> [WHAT YOU HAVE TO DO]: When a line of the records below contains the string "extended", copy that whole line.
═══ WORKING DATA ═══
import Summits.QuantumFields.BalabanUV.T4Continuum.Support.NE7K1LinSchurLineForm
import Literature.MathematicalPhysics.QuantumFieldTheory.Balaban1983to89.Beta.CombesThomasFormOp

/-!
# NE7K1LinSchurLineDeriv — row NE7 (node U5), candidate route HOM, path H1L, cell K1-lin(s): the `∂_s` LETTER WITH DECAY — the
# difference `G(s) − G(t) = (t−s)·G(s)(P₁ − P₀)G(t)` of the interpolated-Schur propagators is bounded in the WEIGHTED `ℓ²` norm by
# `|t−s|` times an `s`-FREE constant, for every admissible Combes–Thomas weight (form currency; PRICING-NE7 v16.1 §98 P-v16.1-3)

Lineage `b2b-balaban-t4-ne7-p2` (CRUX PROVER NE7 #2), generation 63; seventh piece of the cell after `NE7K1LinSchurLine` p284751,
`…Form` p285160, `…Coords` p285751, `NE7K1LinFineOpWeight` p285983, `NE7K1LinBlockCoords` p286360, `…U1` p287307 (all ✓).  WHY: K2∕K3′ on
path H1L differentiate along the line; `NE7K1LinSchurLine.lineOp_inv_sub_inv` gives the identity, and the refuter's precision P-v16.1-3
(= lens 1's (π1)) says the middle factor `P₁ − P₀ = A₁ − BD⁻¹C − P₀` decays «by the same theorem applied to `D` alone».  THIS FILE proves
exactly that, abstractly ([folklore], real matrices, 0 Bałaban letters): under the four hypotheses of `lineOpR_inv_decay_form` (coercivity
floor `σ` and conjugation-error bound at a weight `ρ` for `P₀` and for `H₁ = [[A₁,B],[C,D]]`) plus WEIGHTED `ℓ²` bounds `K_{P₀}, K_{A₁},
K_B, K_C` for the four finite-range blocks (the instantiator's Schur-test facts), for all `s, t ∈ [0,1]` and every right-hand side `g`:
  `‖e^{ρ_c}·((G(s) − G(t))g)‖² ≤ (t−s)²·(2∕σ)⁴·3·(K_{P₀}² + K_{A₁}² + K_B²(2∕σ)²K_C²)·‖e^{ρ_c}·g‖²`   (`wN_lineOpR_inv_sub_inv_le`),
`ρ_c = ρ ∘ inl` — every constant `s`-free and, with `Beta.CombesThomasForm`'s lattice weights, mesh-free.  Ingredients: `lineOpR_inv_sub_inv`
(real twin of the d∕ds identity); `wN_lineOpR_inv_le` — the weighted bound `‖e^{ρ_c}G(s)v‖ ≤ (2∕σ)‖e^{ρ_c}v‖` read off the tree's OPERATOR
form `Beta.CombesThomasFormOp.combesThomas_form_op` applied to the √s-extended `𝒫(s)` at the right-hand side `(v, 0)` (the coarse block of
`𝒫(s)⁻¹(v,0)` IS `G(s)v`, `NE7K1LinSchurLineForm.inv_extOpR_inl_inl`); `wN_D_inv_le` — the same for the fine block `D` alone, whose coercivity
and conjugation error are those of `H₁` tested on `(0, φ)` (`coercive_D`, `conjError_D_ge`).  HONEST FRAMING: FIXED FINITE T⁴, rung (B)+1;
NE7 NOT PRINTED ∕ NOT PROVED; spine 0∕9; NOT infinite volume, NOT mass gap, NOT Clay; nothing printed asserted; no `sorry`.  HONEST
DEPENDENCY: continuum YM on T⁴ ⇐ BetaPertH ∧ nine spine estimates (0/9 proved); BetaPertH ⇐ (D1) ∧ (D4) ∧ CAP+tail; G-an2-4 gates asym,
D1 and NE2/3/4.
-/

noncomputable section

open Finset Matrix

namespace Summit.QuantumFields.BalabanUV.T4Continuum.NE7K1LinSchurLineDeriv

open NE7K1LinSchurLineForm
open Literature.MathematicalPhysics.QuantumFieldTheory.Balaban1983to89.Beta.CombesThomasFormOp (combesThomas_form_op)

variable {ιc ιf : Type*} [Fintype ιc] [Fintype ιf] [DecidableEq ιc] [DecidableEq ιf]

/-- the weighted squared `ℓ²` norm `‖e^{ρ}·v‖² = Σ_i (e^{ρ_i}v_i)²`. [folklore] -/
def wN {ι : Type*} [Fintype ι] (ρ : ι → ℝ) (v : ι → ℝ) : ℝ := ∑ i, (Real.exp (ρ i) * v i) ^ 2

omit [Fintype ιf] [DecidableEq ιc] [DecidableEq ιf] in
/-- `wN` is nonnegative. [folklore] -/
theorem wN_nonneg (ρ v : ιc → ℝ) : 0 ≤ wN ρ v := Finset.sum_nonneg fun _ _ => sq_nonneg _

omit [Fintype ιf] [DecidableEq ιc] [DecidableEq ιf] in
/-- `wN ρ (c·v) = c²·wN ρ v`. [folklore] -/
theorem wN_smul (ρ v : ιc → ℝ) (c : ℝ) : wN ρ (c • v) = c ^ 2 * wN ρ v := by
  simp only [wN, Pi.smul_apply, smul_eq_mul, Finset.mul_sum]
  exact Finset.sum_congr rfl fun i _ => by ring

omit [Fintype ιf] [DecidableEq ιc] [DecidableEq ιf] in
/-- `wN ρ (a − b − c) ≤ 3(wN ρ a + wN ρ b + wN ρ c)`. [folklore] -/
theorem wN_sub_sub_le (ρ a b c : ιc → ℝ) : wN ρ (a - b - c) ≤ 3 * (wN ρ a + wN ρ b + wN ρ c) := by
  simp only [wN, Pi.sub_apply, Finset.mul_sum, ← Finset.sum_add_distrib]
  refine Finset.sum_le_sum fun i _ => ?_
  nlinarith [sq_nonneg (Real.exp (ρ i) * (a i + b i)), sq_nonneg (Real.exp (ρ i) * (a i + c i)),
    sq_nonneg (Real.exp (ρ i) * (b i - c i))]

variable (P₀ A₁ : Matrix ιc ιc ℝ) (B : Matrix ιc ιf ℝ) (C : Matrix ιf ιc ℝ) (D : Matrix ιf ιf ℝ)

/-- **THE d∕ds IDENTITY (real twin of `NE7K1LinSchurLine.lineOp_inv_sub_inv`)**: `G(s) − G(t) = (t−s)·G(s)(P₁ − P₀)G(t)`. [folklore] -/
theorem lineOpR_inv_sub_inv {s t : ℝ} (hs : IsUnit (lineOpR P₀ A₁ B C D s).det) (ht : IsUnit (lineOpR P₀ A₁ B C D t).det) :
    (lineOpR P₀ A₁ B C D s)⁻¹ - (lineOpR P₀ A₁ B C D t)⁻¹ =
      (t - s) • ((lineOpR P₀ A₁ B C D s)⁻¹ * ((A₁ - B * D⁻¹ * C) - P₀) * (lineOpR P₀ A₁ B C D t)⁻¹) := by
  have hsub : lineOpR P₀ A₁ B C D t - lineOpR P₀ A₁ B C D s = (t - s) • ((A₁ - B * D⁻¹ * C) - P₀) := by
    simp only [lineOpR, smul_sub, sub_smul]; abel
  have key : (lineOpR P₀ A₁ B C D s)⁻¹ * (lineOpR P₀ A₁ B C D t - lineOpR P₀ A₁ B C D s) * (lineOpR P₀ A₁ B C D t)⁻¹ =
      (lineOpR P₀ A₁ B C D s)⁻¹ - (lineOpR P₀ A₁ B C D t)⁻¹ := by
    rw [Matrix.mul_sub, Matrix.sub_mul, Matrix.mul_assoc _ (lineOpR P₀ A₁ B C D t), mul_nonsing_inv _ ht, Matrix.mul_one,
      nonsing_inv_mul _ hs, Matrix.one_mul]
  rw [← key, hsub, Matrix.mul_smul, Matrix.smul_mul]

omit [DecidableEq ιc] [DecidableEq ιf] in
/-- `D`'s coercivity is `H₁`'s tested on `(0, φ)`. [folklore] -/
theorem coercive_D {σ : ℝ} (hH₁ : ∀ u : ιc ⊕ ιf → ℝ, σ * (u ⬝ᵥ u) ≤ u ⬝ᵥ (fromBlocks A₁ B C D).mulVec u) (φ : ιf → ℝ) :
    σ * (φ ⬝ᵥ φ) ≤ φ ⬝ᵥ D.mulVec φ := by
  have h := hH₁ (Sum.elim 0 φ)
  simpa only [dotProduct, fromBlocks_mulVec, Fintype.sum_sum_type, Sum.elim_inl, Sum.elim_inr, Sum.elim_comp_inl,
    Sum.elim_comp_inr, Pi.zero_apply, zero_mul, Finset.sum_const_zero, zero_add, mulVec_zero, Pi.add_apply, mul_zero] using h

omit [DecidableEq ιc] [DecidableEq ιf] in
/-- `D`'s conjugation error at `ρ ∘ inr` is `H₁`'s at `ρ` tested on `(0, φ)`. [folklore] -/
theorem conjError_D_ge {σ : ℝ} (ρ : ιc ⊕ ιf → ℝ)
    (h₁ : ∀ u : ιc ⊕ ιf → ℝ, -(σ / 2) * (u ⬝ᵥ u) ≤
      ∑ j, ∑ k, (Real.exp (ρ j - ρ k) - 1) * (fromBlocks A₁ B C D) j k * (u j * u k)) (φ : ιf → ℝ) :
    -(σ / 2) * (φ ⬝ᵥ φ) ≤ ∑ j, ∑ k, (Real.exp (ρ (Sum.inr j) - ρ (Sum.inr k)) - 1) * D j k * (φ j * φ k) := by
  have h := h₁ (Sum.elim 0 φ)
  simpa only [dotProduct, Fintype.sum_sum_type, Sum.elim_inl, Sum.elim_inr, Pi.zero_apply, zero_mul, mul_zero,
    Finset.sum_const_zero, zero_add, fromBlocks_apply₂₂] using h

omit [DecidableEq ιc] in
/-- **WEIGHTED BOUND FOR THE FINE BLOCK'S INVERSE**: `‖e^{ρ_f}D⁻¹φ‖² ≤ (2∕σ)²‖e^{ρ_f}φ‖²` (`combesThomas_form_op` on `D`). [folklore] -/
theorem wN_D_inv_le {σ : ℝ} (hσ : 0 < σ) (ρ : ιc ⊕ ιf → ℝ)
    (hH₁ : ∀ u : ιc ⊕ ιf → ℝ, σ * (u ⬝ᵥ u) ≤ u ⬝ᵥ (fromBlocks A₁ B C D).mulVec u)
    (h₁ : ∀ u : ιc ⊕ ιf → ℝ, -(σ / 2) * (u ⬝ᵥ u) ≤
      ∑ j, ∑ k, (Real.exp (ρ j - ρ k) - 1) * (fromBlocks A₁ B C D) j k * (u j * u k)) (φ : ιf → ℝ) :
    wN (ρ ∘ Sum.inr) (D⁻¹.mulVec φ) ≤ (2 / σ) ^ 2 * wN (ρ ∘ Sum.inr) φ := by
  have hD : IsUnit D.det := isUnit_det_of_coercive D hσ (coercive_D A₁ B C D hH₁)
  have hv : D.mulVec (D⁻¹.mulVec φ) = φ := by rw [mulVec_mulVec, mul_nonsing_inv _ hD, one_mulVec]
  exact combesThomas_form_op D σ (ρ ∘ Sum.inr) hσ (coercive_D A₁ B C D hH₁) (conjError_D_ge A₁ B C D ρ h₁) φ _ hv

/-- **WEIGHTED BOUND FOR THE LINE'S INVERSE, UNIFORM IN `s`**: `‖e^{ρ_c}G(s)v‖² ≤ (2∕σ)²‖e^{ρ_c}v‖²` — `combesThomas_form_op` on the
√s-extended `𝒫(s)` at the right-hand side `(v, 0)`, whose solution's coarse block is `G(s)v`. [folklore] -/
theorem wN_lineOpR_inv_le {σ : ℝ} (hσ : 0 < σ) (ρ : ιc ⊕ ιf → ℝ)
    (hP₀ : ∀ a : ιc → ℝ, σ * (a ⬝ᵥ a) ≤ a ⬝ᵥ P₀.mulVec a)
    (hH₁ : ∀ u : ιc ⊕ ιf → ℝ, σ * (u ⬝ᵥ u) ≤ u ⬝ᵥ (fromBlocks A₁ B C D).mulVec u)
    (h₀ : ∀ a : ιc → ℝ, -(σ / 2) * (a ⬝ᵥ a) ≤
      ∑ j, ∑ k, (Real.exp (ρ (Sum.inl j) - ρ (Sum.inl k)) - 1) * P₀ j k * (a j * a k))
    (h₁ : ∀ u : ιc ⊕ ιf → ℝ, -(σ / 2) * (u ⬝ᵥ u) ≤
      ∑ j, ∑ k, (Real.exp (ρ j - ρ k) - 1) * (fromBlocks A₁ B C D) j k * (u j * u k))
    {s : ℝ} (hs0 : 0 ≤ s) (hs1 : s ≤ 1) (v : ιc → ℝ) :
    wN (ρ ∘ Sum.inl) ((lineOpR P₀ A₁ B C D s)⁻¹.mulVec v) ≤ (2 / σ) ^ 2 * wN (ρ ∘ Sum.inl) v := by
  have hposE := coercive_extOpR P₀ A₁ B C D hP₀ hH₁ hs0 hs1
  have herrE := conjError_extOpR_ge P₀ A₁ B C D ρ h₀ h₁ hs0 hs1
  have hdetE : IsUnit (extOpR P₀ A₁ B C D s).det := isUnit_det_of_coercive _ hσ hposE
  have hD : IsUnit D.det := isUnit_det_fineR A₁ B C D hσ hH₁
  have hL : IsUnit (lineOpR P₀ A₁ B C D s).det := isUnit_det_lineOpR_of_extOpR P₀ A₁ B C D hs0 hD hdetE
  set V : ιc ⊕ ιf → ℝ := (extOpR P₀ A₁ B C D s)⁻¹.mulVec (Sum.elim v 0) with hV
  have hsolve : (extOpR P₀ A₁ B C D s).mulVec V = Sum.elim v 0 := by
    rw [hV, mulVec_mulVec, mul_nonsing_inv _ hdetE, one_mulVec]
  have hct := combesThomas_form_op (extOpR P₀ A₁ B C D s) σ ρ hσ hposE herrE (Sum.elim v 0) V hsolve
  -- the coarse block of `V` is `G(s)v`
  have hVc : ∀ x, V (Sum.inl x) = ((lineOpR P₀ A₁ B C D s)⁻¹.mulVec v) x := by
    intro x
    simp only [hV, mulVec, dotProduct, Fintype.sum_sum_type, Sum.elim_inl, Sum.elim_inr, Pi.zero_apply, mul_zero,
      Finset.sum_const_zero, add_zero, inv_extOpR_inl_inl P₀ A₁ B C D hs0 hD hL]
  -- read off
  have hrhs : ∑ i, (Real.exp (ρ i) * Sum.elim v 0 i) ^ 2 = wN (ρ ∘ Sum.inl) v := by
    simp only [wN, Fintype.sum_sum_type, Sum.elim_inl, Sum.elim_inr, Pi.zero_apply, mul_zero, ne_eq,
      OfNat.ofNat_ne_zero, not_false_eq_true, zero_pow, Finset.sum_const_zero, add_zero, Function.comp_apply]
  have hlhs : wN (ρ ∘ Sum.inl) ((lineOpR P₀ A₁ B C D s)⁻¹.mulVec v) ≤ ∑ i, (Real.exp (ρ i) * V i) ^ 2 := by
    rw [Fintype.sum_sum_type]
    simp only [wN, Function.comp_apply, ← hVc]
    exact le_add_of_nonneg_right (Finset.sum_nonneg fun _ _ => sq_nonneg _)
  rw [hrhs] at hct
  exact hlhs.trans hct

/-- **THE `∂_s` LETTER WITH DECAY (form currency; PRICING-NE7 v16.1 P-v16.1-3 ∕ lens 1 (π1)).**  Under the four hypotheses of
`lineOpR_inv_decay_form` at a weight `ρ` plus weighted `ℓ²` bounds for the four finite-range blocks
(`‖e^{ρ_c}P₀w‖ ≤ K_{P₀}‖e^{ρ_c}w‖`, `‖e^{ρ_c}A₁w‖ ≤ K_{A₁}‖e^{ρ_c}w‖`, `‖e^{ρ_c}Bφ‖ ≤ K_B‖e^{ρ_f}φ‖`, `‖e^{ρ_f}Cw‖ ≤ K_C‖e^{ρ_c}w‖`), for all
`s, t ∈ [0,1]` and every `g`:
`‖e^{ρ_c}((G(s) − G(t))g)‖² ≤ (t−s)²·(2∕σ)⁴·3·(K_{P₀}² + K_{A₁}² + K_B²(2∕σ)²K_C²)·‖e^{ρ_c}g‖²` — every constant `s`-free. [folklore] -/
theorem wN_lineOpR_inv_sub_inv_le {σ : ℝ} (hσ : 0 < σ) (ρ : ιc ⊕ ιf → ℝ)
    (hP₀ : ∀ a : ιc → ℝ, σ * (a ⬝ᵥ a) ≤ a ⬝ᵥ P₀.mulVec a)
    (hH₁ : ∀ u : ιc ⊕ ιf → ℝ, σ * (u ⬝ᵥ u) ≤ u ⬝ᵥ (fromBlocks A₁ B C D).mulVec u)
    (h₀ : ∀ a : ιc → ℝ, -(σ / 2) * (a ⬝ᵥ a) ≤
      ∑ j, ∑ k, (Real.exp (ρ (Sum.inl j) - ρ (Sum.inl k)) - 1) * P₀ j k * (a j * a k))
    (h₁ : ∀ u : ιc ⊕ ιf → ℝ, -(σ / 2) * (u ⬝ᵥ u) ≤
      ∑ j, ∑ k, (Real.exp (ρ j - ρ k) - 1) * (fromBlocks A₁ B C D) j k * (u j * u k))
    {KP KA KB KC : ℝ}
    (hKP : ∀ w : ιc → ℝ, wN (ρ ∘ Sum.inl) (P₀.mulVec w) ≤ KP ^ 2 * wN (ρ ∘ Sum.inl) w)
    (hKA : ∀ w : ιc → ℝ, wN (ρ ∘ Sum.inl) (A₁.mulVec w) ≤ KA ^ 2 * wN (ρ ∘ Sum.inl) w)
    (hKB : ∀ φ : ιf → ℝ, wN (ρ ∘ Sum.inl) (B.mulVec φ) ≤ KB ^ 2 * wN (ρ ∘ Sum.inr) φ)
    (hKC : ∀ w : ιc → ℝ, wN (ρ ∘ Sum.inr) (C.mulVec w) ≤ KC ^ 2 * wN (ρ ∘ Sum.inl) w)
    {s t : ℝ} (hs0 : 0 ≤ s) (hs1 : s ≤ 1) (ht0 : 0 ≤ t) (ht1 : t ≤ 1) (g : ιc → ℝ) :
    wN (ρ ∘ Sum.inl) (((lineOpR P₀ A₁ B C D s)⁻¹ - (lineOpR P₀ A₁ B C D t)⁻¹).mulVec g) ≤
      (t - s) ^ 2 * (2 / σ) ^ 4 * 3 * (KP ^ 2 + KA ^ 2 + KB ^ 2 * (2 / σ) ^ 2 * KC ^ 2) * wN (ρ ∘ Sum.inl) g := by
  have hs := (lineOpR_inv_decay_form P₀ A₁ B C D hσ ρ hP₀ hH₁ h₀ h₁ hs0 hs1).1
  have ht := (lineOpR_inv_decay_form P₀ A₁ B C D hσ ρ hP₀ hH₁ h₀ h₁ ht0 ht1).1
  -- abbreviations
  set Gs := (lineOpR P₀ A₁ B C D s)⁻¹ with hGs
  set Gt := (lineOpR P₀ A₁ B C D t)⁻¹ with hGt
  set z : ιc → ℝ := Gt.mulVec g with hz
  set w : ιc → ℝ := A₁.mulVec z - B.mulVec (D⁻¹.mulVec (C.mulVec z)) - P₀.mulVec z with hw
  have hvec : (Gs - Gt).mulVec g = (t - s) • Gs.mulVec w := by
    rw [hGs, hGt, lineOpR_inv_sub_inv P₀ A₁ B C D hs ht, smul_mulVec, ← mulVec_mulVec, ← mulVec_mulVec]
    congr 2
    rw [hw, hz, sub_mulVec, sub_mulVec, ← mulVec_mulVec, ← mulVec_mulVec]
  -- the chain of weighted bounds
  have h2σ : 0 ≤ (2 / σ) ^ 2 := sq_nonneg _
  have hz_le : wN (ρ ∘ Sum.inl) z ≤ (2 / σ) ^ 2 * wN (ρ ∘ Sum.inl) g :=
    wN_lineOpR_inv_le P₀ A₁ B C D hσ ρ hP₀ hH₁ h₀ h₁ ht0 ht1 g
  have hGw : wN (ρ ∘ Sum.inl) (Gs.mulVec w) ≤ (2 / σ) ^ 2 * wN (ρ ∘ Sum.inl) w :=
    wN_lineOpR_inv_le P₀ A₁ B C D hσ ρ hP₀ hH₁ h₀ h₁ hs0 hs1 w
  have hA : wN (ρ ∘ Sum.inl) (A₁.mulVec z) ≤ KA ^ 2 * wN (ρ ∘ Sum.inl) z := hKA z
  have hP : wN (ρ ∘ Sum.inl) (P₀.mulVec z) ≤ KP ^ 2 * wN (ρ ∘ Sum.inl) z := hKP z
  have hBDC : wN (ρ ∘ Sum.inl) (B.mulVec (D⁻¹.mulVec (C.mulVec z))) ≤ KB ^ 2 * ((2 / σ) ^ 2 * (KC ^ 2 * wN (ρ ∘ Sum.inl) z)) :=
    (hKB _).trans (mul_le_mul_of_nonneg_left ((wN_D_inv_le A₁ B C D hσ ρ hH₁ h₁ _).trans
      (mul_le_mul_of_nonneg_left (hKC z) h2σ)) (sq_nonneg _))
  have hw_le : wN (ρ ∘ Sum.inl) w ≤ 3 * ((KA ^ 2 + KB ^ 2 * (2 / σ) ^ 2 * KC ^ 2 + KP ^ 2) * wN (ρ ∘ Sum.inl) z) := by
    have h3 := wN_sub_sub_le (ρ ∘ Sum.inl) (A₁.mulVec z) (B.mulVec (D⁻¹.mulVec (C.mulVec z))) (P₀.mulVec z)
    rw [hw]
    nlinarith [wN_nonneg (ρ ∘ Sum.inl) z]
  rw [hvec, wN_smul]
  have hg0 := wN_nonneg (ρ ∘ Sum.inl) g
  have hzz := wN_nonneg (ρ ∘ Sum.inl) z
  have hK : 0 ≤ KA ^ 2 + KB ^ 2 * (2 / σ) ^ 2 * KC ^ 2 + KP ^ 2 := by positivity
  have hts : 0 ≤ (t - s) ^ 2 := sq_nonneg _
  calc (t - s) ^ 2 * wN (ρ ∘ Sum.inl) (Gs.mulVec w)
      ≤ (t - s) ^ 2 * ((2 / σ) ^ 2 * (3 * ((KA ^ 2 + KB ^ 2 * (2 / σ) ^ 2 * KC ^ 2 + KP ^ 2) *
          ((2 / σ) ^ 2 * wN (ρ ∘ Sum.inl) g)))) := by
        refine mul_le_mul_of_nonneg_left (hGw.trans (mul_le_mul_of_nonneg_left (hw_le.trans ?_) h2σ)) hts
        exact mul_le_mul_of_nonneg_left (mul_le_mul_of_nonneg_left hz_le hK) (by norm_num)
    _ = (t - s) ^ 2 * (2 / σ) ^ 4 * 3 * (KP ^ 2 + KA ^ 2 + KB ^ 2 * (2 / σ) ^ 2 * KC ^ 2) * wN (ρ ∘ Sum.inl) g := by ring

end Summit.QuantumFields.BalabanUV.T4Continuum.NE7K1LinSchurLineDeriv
═══
> [YOUR SOLUTION]:
form `Beta.CombesThomasFormOp.combesThomas_form_op` applied to the √s-extended `𝒫(s)` at the right-hand side `(v, 0)` (the coarse block of
√s-extended `𝒫(s)` at the right-hand side `(v, 0)`, whose solution's coarse block is `G(s)v`. [folklore] -/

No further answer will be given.